**WHAT YOU HAVE TO DO**
Begin at the line containing "## References" in the data below and go on through the line containing "set_option autoImplicit false", repeating each line exactly; include both ends and no other line.

**RECORDS SHOWN**
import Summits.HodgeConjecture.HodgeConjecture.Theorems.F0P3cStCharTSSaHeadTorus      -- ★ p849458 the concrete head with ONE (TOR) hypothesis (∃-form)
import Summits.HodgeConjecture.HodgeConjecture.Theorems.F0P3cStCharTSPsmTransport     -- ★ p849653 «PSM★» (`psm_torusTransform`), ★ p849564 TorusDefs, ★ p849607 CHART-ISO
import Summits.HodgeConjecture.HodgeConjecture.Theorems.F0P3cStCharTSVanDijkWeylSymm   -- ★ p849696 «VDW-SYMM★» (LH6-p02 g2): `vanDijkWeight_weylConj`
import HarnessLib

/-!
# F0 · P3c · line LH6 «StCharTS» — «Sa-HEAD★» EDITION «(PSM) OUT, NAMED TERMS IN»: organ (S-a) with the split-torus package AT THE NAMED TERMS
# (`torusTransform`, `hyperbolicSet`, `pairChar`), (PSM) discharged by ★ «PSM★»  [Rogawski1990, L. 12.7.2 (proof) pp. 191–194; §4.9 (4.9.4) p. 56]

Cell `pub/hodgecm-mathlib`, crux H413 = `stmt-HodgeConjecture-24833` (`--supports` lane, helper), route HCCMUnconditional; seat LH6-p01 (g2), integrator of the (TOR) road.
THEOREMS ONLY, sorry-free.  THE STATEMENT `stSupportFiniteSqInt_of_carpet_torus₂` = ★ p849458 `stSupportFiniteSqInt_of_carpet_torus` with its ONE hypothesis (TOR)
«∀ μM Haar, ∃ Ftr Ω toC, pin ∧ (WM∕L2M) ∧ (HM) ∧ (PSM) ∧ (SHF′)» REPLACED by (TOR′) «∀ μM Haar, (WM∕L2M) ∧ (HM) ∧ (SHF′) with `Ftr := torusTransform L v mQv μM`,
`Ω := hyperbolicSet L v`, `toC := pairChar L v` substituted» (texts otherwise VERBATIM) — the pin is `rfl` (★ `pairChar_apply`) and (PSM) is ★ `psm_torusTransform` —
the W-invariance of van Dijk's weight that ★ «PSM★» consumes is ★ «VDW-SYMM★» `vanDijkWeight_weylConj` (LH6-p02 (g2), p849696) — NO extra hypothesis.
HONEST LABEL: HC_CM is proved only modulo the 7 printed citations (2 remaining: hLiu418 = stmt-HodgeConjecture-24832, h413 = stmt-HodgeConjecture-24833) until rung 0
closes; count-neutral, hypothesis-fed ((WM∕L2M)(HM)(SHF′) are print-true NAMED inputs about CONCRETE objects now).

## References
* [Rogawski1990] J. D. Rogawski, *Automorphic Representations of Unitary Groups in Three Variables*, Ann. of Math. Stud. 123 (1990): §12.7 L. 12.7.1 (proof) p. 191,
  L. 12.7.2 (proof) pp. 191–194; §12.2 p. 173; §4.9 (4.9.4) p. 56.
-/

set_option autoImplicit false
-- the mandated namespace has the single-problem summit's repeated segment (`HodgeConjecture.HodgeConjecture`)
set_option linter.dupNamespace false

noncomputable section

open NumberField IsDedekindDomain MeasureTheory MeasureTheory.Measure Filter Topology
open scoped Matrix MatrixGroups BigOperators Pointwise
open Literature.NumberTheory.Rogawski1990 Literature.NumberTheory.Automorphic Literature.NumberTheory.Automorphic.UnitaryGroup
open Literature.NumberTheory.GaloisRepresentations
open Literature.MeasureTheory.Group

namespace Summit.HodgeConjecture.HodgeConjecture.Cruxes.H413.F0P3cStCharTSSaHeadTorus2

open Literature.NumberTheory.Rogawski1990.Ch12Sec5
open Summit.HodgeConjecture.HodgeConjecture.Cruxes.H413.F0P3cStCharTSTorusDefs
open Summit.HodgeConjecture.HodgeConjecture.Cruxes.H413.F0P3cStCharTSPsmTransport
--
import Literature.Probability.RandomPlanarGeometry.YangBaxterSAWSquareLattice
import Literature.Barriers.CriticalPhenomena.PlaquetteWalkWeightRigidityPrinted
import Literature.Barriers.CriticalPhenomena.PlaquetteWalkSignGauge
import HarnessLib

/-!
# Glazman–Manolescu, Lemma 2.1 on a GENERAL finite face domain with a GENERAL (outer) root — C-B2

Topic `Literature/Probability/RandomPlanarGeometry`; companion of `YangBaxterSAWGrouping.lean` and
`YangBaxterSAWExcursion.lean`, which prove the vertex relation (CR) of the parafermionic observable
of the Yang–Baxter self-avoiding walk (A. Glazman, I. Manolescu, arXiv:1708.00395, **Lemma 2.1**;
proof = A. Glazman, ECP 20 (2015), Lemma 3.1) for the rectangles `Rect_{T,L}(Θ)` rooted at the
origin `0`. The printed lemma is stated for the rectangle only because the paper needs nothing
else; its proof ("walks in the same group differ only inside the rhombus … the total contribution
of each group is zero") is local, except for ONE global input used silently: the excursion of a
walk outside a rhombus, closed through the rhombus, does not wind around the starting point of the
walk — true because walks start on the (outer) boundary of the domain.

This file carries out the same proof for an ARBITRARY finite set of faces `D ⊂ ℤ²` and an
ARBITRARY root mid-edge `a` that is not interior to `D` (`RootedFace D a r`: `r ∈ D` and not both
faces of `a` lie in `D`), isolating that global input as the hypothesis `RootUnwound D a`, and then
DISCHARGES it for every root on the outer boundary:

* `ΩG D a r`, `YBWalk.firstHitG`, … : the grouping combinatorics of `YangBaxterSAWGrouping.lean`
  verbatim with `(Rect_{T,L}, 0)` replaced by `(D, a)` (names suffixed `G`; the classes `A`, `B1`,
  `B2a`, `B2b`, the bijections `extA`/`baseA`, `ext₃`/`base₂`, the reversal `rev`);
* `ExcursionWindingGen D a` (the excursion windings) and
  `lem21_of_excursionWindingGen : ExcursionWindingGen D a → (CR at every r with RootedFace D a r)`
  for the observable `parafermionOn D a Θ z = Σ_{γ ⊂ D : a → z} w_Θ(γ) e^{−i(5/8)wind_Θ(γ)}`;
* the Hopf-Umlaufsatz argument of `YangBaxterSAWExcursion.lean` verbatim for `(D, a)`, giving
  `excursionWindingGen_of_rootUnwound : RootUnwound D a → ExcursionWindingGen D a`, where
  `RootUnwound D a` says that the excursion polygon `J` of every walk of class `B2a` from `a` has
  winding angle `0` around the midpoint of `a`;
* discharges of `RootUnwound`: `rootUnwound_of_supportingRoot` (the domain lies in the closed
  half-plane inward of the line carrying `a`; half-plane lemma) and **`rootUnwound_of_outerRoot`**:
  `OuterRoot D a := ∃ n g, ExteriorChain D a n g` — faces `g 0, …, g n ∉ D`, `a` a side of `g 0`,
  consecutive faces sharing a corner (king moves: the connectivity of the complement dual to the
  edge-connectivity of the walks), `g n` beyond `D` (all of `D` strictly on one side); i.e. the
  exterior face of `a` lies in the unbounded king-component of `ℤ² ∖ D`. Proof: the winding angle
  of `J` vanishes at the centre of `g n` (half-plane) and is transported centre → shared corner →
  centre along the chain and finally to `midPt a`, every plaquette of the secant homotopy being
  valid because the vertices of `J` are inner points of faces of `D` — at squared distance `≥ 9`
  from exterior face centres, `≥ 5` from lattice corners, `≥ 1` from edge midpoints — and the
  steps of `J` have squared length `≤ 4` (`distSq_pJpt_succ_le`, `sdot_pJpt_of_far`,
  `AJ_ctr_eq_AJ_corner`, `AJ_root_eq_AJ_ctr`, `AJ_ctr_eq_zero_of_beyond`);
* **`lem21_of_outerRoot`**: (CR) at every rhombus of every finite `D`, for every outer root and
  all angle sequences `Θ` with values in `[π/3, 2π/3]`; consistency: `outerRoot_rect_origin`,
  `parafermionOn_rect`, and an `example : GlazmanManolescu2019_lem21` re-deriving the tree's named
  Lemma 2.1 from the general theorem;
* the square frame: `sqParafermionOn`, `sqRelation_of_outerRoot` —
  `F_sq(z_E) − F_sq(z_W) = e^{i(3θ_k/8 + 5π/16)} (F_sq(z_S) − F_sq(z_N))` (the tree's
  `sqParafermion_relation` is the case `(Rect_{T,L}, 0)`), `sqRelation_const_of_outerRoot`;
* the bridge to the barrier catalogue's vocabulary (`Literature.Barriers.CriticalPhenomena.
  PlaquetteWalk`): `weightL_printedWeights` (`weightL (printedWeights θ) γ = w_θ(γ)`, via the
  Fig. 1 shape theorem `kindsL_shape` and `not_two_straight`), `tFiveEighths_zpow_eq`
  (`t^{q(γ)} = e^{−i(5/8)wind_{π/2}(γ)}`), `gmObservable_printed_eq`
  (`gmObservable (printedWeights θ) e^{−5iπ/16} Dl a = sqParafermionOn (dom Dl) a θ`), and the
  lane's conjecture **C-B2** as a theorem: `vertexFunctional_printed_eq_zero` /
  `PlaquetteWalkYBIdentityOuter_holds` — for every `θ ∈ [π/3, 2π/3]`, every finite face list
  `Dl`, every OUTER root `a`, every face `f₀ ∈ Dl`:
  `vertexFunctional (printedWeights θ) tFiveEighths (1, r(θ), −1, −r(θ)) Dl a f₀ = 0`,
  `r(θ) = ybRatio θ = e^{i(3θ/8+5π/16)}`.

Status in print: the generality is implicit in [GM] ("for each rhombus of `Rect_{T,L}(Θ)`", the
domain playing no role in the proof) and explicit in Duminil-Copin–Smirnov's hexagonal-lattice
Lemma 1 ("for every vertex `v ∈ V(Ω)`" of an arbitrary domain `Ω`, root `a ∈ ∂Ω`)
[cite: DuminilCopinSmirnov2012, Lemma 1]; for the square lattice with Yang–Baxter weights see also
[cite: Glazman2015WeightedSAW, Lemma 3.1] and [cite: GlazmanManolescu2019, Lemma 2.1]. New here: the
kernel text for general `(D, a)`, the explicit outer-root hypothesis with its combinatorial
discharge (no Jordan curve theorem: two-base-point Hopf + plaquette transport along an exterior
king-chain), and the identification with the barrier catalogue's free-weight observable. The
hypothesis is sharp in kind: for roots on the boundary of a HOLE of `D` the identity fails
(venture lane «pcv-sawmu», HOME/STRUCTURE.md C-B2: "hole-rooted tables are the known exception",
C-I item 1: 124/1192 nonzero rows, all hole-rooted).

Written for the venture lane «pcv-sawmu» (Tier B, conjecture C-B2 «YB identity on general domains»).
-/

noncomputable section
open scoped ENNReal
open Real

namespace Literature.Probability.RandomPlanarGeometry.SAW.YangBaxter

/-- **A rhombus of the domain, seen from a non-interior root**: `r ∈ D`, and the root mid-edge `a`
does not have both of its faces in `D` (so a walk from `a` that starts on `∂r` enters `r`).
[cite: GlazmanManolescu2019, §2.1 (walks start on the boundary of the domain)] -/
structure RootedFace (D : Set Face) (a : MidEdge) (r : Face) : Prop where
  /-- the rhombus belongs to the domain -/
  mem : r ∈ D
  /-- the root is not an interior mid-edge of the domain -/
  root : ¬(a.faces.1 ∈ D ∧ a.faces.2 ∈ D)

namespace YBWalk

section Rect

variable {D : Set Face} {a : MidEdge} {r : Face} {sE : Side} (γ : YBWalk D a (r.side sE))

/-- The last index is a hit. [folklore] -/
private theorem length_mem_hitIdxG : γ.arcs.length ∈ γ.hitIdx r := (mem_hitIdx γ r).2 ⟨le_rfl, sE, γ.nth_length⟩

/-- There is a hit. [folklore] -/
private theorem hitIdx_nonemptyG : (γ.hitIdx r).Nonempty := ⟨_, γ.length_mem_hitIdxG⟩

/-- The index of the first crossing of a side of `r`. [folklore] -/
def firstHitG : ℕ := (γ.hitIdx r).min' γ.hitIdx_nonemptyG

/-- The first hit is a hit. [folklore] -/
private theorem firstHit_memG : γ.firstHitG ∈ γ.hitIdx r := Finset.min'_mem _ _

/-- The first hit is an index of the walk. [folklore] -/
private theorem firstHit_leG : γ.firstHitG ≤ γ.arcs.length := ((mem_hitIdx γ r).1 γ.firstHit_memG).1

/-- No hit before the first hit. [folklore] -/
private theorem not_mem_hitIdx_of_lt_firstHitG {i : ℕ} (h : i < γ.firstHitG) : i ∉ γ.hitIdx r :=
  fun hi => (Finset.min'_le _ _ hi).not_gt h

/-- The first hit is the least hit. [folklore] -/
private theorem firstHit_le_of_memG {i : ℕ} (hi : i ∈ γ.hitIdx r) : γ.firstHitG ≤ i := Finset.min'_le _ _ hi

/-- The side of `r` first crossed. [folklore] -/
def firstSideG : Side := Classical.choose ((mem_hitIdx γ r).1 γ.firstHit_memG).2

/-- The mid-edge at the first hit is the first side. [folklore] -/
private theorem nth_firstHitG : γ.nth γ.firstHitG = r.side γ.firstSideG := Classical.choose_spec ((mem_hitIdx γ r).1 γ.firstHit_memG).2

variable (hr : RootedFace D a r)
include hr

**RESULT FOR THIS EXERCISE**
## References
* [Rogawski1990] J. D. Rogawski, *Automorphic Representations of Unitary Groups in Three Variables*, Ann. of Math. Stud. 123 (1990): §12.7 L. 12.7.1 (proof) p. 191,
  L. 12.7.2 (proof) pp. 191–194; §12.2 p. 173; §4.9 (4.9.4) p. 56.
-/

set_option autoImplicit false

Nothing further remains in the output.